--- INPUT DATA Enclosed Below ---

/-! ## §2 The (3.49) operator row read at ANY field of the Landau class -/

omit [Fact (0 < cB)] in
/-- ★★★ **«`DPD*` IS A BOUNDED OPERATOR» ⇒ THE (3.49) ROW FOR EVERY LANDAU FIELD** — from the displayed operator row `hOp349`
(`‖toL2⁻¹(D(1 − R_S)D*(toL2 X))‖ ≤ k₃₄₉·sup‖X‖`, generic `X`), a field with `R_S(D*_{U₀}(toL2 X)) = 0` ((21)∕(45)₂) and `‖X(bd)‖ ≤ s` has `‖D¹_{U₀,μ}(D¹*_{U₀}X)(y)‖ ≤ k₃₄₉·s·η²` — EXACTLY
the shape of ✓`Prop7HessRowOfEq111.secondOrder_of_eq111_rows`'s `hDPD` (`k₄ := k₃₄₉`, `nY := s`). [cite: Balaban1985Variational, (140) p.299 l.13, (21) p.281; Balaban1985BackgroundPropagators, (3.49) p.399] -/
theorem hDPD_of_op349 (U₀ : GaugeField (F.P K) 0 (Matrix.specialUnitaryGroup (Fin 2) ℂ)) {k349 : ℝ}
    (hOp349 : ∀ (X : PBond (F.P K) 0 → Matrix (Fin 2) (Fin 2) ℂ) (s : ℝ), (∀ bd, ‖X bd‖ ≤ s) → ∀ bd : PBond (F.P K) 0,
      ‖(toL2 F K c₀).symm (DL2 F n K c₀ U₀ (DstarL2 F n K c₀ U₀ (toL2 F K c₀ X) - RS F n K h c₀ cB U₀ (DstarL2 F n K c₀ U₀ (toL2 F K c₀ X)))) bd‖ ≤ k349 * s)
    (X : PBond (F.P K) 0 → Matrix (Fin 2) (Fin 2) ℂ) {s : ℝ} (hL : RS F n K h c₀ cB U₀ (DstarL2 F n K c₀ U₀ (toL2 F K c₀ X)) = 0) (hX : ∀ bd, ‖X bd‖ ≤ s)
    (μ : Fin (F.P K).d) (y : Site (F.P K) 0) :
    ‖covDerivFwdT 1 (bgUnits F K U₀) μ (covDivFormT 1 (bgUnits F K U₀) X) y‖ ≤ k349 * s * eta F n K ^ 2 := by
  have h1 := hOp349 X s hX ⟨y, μ⟩
  rw [hL, sub_zero] at h1
  rw [covDerivFwdT_covDivFormT_eq_smul_toL2 (n := n) (c₀ := c₀), norm_smul, Real.norm_of_nonneg (sq_nonneg _)]
  calc eta F n K ^ 2 * ‖(toL2 F K c₀).symm (DL2 F n K c₀ U₀ (DstarL2 F n K c₀ U₀ (toL2 F K c₀ X))) ⟨y, μ⟩‖
      ≤ eta F n K ^ 2 * (k349 * s) := mul_le_mul_of_nonneg_left h1 (sq_nonneg _)
    _ = k349 * s * eta F n K ^ 2 := by ring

--- End of Enclosed INPUT DATA ---

EXERCISE:
All the material above is to be returned exactly as it stands.

RESPONSE BELOW:
/-! ## §2 The (3.49) operator row read at ANY field of the Landau class -/

omit [Fact (0 < cB)] in
/-- ★★★ **«`DPD*` IS A BOUNDED OPERATOR» ⇒ THE (3.49) ROW FOR EVERY LANDAU FIELD** — from the displayed operator row `hOp349`
(`‖toL2⁻¹(D(1 − R_S)D*(toL2 X))‖ ≤ k₃₄₉·sup‖X‖`, generic `X`), a field with `R_S(D*_{U₀}(toL2 X)) = 0` ((21)∕(45)₂) and `‖X(bd)‖ ≤ s` has `‖D¹_{U₀,μ}(D¹*_{U₀}X)(y)‖ ≤ k₃₄₉·s·η²` — EXACTLY
the shape of ✓`Prop7HessRowOfEq111.secondOrder_of_eq111_rows`'s `hDPD` (`k₄ := k₃₄₉`, `nY := s`). [cite: Balaban1985Variational, (140) p.299 l.13, (21) p.281; Balaban1985BackgroundPropagators, (3.49) p.399] -/
theorem hDPD_of_op349 (U₀ : GaugeField (F.P K) 0 (Matrix.specialUnitaryGroup (Fin 2) ℂ)) {k349 : ℝ}
    (hOp349 : ∀ (X : PBond (F.P K) 0 → Matrix (Fin 2) (Fin 2) ℂ) (s : ℝ), (∀ bd, ‖X bd‖ ≤ s) → ∀ bd : PBond (F.P K) 0,
      ‖(toL2 F K c₀).symm (DL2 F n K c₀ U₀ (DstarL2 F n K c₀ U₀ (toL2 F K c₀ X) - RS F n K h c₀ cB U₀ (DstarL2 F n K c₀ U₀ (toL2 F K c₀ X)))) bd‖ ≤ k349 * s)
    (X : PBond (F.P K) 0 → Matrix (Fin 2) (Fin 2) ℂ) {s : ℝ} (hL : RS F n K h c₀ cB U₀ (DstarL2 F n K c₀ U₀ (toL2 F K c₀ X)) = 0) (hX : ∀ bd, ‖X bd‖ ≤ s)
    (μ : Fin (F.P K).d) (y : Site (F.P K) 0) :
    ‖covDerivFwdT 1 (bgUnits F K U₀) μ (covDivFormT 1 (bgUnits F K U₀) X) y‖ ≤ k349 * s * eta F n K ^ 2 := by
  have h1 := hOp349 X s hX ⟨y, μ⟩
  rw [hL, sub_zero] at h1
  rw [covDerivFwdT_covDivFormT_eq_smul_toL2 (n := n) (c₀ := c₀), norm_smul, Real.norm_of_nonneg (sq_nonneg _)]
  calc eta F n K ^ 2 * ‖(toL2 F K c₀).symm (DL2 F n K c₀ U₀ (DstarL2 F n K c₀ U₀ (toL2 F K c₀ X))) ⟨y, μ⟩‖
      ≤ eta F n K ^ 2 * (k349 * s) := mul_le_mul_of_nonneg_left h1 (sq_nonneg _)
    _ = k349 * s * eta F n K ^ 2 := by ring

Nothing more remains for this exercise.